↓
import Literature.NumberTheory.Irrationality.Zudilin2014.SecondTalePolar
import Literature.NumberTheory.Irrationality.Zudilin2014.FirstTaleComplex

/-!
# Zudilin 2014, second tale: `R̂(t)` over `ℂ` and its partial fractions

Topic `Literature/NumberTheory/Irrationality/Zudilin2014` [Zudilin2014ZetaTwo, Section 6].  The second-tale rational
function `R̂(â,b̂; t)` of Section 6 as a function on `ℂ` (the Barnes-type integrand of Proposition 3 is
`R̂(t)·π/sin 2πt` on a vertical line), in the style of `FirstTaleComplex.RC`:
[cite: Zudilin2014ZetaTwo, Section 6 (definition of R̂) and Proposition 3]
* `RCT a b s = numT(s)/denT(s)` (junk `0` at the poles), `aeval_block2_complex`, `aeval_numT_complex`,
  `aeval_denT_complex` (product forms), `aeval_denT_ne_zero` off the poles;
* `RCT_ratCast` — at a rational non-pole `t`, `RCT a b t = RT a b t`;
* **`RCT_eq_polar`** — for admissible parameters and `s` off the poles,
  `R̂(s) = Σ_{k=â₃*}^{b̂₂*−1} A_k/(s+k)² + Σ_{k=â₂*}^{b̂₃*−1} B_k/(s+k)` over `ℂ`
  [cite: Zudilin2014ZetaTwo, Section 6, display before eq. (T2)], from the POLYNOMIAL identity `Ψ = 0` of
  `SecondTalePF.lean` (`numT = Σ_k polarNum_k`) evaluated at `s`.
PROVED here, 0 `sorry`.  The line integral of Proposition 3 itself is not formalised in this file.

Cell pub-zeta5 (HONEST FRAMING: systematic search; no irrationality claim unless certified).
-/

noncomputable section

open Polynomial Finset Complex

namespace Literature.NumberTheory.Irrationality.Zudilin2014

variable {a b : Fin 4 → ℤ}

/-- **`R̂(â,b̂; s)` over `ℂ`**: `numT(s)/denT(s)` (junk value `0` at the poles `s = −k`).
[cite: Zudilin2014ZetaTwo, Section 6 (definition of R̂)] -/
def RCT (a b : Fin 4 → ℤ) (s : ℂ) : ℂ := aeval s (numT a b) / aeval s (denT a b)

/-- `aeval s (block2 lo hi) = ∏_{ℓ ∈ [lo,hi)} (2s + ℓ)` over `ℂ`. [cite: Zudilin2014ZetaTwo, Section 6 (definition of R̂)] -/
theorem aeval_block2_complex (lo hi : ℤ) (s : ℂ) :
    aeval s (block2 lo hi) = ∏ l ∈ Ico lo hi, (2 * s + (l : ℂ)) := by
  unfold block2
  rw [map_prod]
  refine prod_congr rfl fun l _ => ?_
  simp [map_ofNat]

/-- `numT(s) = Π̂ · ∏_{ℓ∈[b̂₀,â₀)} (2s+ℓ) · ∏_{i∈[b̂₁,â₁)} (s+i)` over `ℂ`. [cite: Zudilin2014ZetaTwo, Section 6 (definition of R̂)] -/
theorem aeval_numT_complex (a b : Fin 4 → ℤ) (s : ℂ) :
    aeval s (numT a b) = ((normT a b : ℚ) : ℂ) * ((∏ l ∈ Ico (b 0) (a 0), (2 * s + (l : ℂ)))
      * ∏ i ∈ Ico (b 1) (a 1), (s + (i : ℂ))) := by
  unfold numT
  rw [map_mul, aeval_C, map_mul, aeval_block2_complex, aeval_block_complex, eq_ratCast]

/-- `denT(s) = ∏_{i∈[â₂,b̂₂)} (s+i) · ∏_{i∈[â₃,b̂₃)} (s+i)` over `ℂ`. [cite: Zudilin2014ZetaTwo, Section 6 (definition of R̂)] -/
theorem aeval_denT_complex (a b : Fin 4 → ℤ) (s : ℂ) :
    aeval s (denT a b) = (∏ i ∈ Ico (a 2) (b 2), (s + (i : ℂ))) * ∏ i ∈ Ico (a 3) (b 3), (s + (i : ℂ)) := by
  unfold denT
  rw [map_mul, aeval_block_complex, aeval_block_complex]

/-- `denT(s) ≠ 0` when `s + k ≠ 0` for every pole index `k`. [cite: Zudilin2014ZetaTwo, Section 6 (poles of R̂)] -/
theorem aeval_denT_ne_zero {s : ℂ} (hs : ∀ k ∈ poleSet a b, s + (k : ℂ) ≠ 0) : aeval s (denT a b) ≠ 0 := by
  rw [aeval_denT_complex]
  refine mul_ne_zero (prod_ne_zero_iff.2 fun i hi => hs i ?_) (prod_ne_zero_iff.2 fun i hi => hs i ?_)
  · exact mem_union_left _ hi
  · exact mem_union_right _ hi

/-- At a rational point, `aeval` is the cast of `eval`. [folklore] -/
private theorem aeval_ratCast_eq (p : ℚ[X]) (t : ℚ) : aeval (t : ℂ) p = ((p.eval t : ℚ) : ℂ) := by
  have h := aeval_algebraMap_apply_eq_algebraMap_eval (A := ℂ) t p
  simpa [eq_ratCast] using h

/-- **`R̂` at a rational non-pole is the cast of `RT`.** [cite: Zudilin2014ZetaTwo, Section 6 (definition of R̂)] -/
theorem RCT_ratCast (a b : Fin 4 → ℤ) (t : ℚ) : RCT a b (t : ℂ) = ((RT a b t : ℚ) : ℂ) := by
  unfold RCT RT
  rw [aeval_ratCast_eq, aeval_ratCast_eq]
  push_cast
  rfl

/-- `denT(s) = dhatT_k(s) · (s+k)^{μ_k}` over `ℂ`. [cite: Zudilin2014ZetaTwo, Section 6, eq. (T2)] -/
theorem aeval_denT_eq_dhatT_mul (a b : Fin 4 → ℤ) (k : ℤ) (s : ℂ) :
    aeval s (denT a b) = aeval s (dhatT a b k) * (s + (k : ℂ)) ^ multT a b k := by
  rw [denT_eq_dhatT_mul a b k, map_mul, map_pow, map_add, aeval_X, aeval_C, eq_ratCast, Rat.cast_intCast]

/-- One polar block over `ℂ`: `polarNum_k(s)/denT(s) = A_k/(s+k)² + B_k/(s+k)` for a pole `k` with `s + k ≠ 0`.
[cite: Zudilin2014ZetaTwo, Section 6, display before eq. (T2)] -/
theorem aeval_polarNum_div {k : ℤ} (hk : k ∈ poleSet a b) {s : ℂ} (hs : ∀ j ∈ poleSet a b, s + (j : ℂ) ≠ 0) :
    aeval s (polarNum a b k) / aeval s (denT a b)
      = ((coefAT a b k : ℚ) : ℂ) / (s + (k : ℂ)) ^ 2 + ((coefBT a b k : ℚ) : ℂ) / (s + (k : ℂ)) := by
  have hμ := one_le_multT_of_mem hk
  have hμ2 := multT_le_two a b k
  have hden := aeval_denT_ne_zero hs
  have hsk : s + (k : ℂ) ≠ 0 := hs k hk
  have hdh : aeval s (dhatT a b k) ≠ 0 := by
    intro h; apply hden; rw [aeval_denT_eq_dhatT_mul a b k, h, zero_mul]
  unfold polarNum
  rw [aeval_denT_eq_dhatT_mul a b k, map_mul, map_add, aeval_C, map_mul, aeval_C, map_pow, map_add, aeval_X,
    aeval_C, eq_ratCast, eq_ratCast, eq_ratCast, Rat.cast_intCast]
  rcases (show multT a b k = 1 ∨ multT a b k = 2 by omega) with h1 | h2
  · rw [h1, coefAT_of_simple h1]
    simp only [Nat.sub_self, pow_zero, mul_one, Rat.cast_zero, zero_add, pow_one, zero_div]
    field_simp
  · rw [h2]
    simp only [show (2 : ℕ) - 1 = 1 from rfl, pow_one]
    field_simp

/-- **Partial fractions of `R̂` over `ℂ` (pole set).** [cite: Zudilin2014ZetaTwo, Section 6, display before eq. (T2)] -/
theorem RCT_eq_polar_blocks (hab : AdmissibleT a b) {s : ℂ} (hs : ∀ j ∈ poleSet a b, s + (j : ℂ) ≠ 0) :
    RCT a b s = ∑ k ∈ poleSet a b, (((coefAT a b k : ℚ) : ℂ) / (s + (k : ℂ)) ^ 2
      + ((coefBT a b k : ℚ) : ℂ) / (s + (k : ℂ))) := by
  have hΨ := psiPoly_eq_zero hab
  unfold psiPoly at hΨ
  rw [sub_eq_zero] at hΨ
  unfold RCT
  rw [hΨ, map_sum, sum_div]
  exact sum_congr rfl fun k hk => aeval_polarNum_div hk hs

/-- **Partial fractions of `R̂` over `ℂ` (Zudilin's ranges)**: for admissible parameters and `s` off the poles,
`R̂(s) = Σ_{k=â₃*}^{b̂₂*−1} A_k/(s+k)² + Σ_{k=â₂*}^{b̂₃*−1} B_k/(s+k)`.
[cite: Zudilin2014ZetaTwo, Section 6, display before eq. (T2)] -/
theorem RCT_eq_polar (hab : AdmissibleT a b) {s : ℂ} (hs : ∀ j ∈ poleSet a b, s + (j : ℂ) ≠ 0) :
    RCT a b s = ∑ k ∈ Ico (aMax3 a) (bMin b), ((coefAT a b k : ℚ) : ℂ) / (s + (k : ℂ)) ^ 2
      + ∑ k ∈ Ico (aMid a) (bMax b), ((coefBT a b k : ℚ) : ℂ) / (s + (k : ℂ)) := by
  obtain ⟨hA, hB⟩ := ranges_subset_poleSet hab
  rw [RCT_eq_polar_blocks hab hs, sum_add_distrib]
  congr 1
  · refine (sum_subset hA fun k hk hk' => ?_).symm
    rw [coefAT_eq_zero_of_not_mem hab hk hk', Rat.cast_zero, zero_div]
  · refine (sum_subset hB fun k hk hk' => ?_).symm
    rw [coefBT_eq_zero_of_not_mem hab hk hk', Rat.cast_zero, zero_div]

/-- Off the real axis there are no poles: `s + k ≠ 0` whenever `Im s ≠ 0`. [folklore] -/
private theorem add_intCast_ne_zero_of_im {s : ℂ} (hs : s.im ≠ 0) (k : ℤ) : s + (k : ℂ) ≠ 0 := by
  intro h
  have := congrArg Complex.im h
  simp at this
  exact hs this

/-- **Partial fractions of `R̂` on vertical lines** (`Im s ≠ 0`). [cite: Zudilin2014ZetaTwo, Section 6, display before eq. (T2)] -/
theorem RCT_eq_polar_of_im (hab : AdmissibleT a b) {s : ℂ} (hs : s.im ≠ 0) :
    RCT a b s = ∑ k ∈ Ico (aMax3 a) (bMin b), ((coefAT a b k : ℚ) : ℂ) / (s + (k : ℂ)) ^ 2
      + ∑ k ∈ Ico (aMid a) (bMax b), ((coefBT a b k : ℚ) : ℂ) / (s + (k : ℂ)) :=
  RCT_eq_polar hab fun j _ => add_intCast_ne_zero_of_im hs j

end Literature.NumberTheory.Irrationality.Zudilin2014

end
↑
_How to complete this task_
Could you repeat exactly the lines above from the line with "rw [hΨ, map_sum, sum_div]" up to and including the line with "obtain ⟨hA, hB⟩", and only those?

_Reply_
  rw [hΨ, map_sum, sum_div]
  exact sum_congr rfl fun k hk => aeval_polarNum_div hk hs

/-- **Partial fractions of `R̂` over `ℂ` (Zudilin's ranges)**: for admissible parameters and `s` off the poles,
`R̂(s) = Σ_{k=â₃*}^{b̂₂*−1} A_k/(s+k)² + Σ_{k=â₂*}^{b̂₃*−1} B_k/(s+k)`.
[cite: Zudilin2014ZetaTwo, Section 6, display before eq. (T2)] -/
theorem RCT_eq_polar (hab : AdmissibleT a b) {s : ℂ} (hs : ∀ j ∈ poleSet a b, s + (j : ℂ) ≠ 0) :
    RCT a b s = ∑ k ∈ Ico (aMax3 a) (bMin b), ((coefAT a b k : ℚ) : ℂ) / (s + (k : ℂ)) ^ 2
      + ∑ k ∈ Ico (aMid a) (bMax b), ((coefBT a b k : ℚ) : ℂ) / (s + (k : ℂ)) := by
  obtain ⟨hA, hB⟩ := ranges_subset_poleSet hab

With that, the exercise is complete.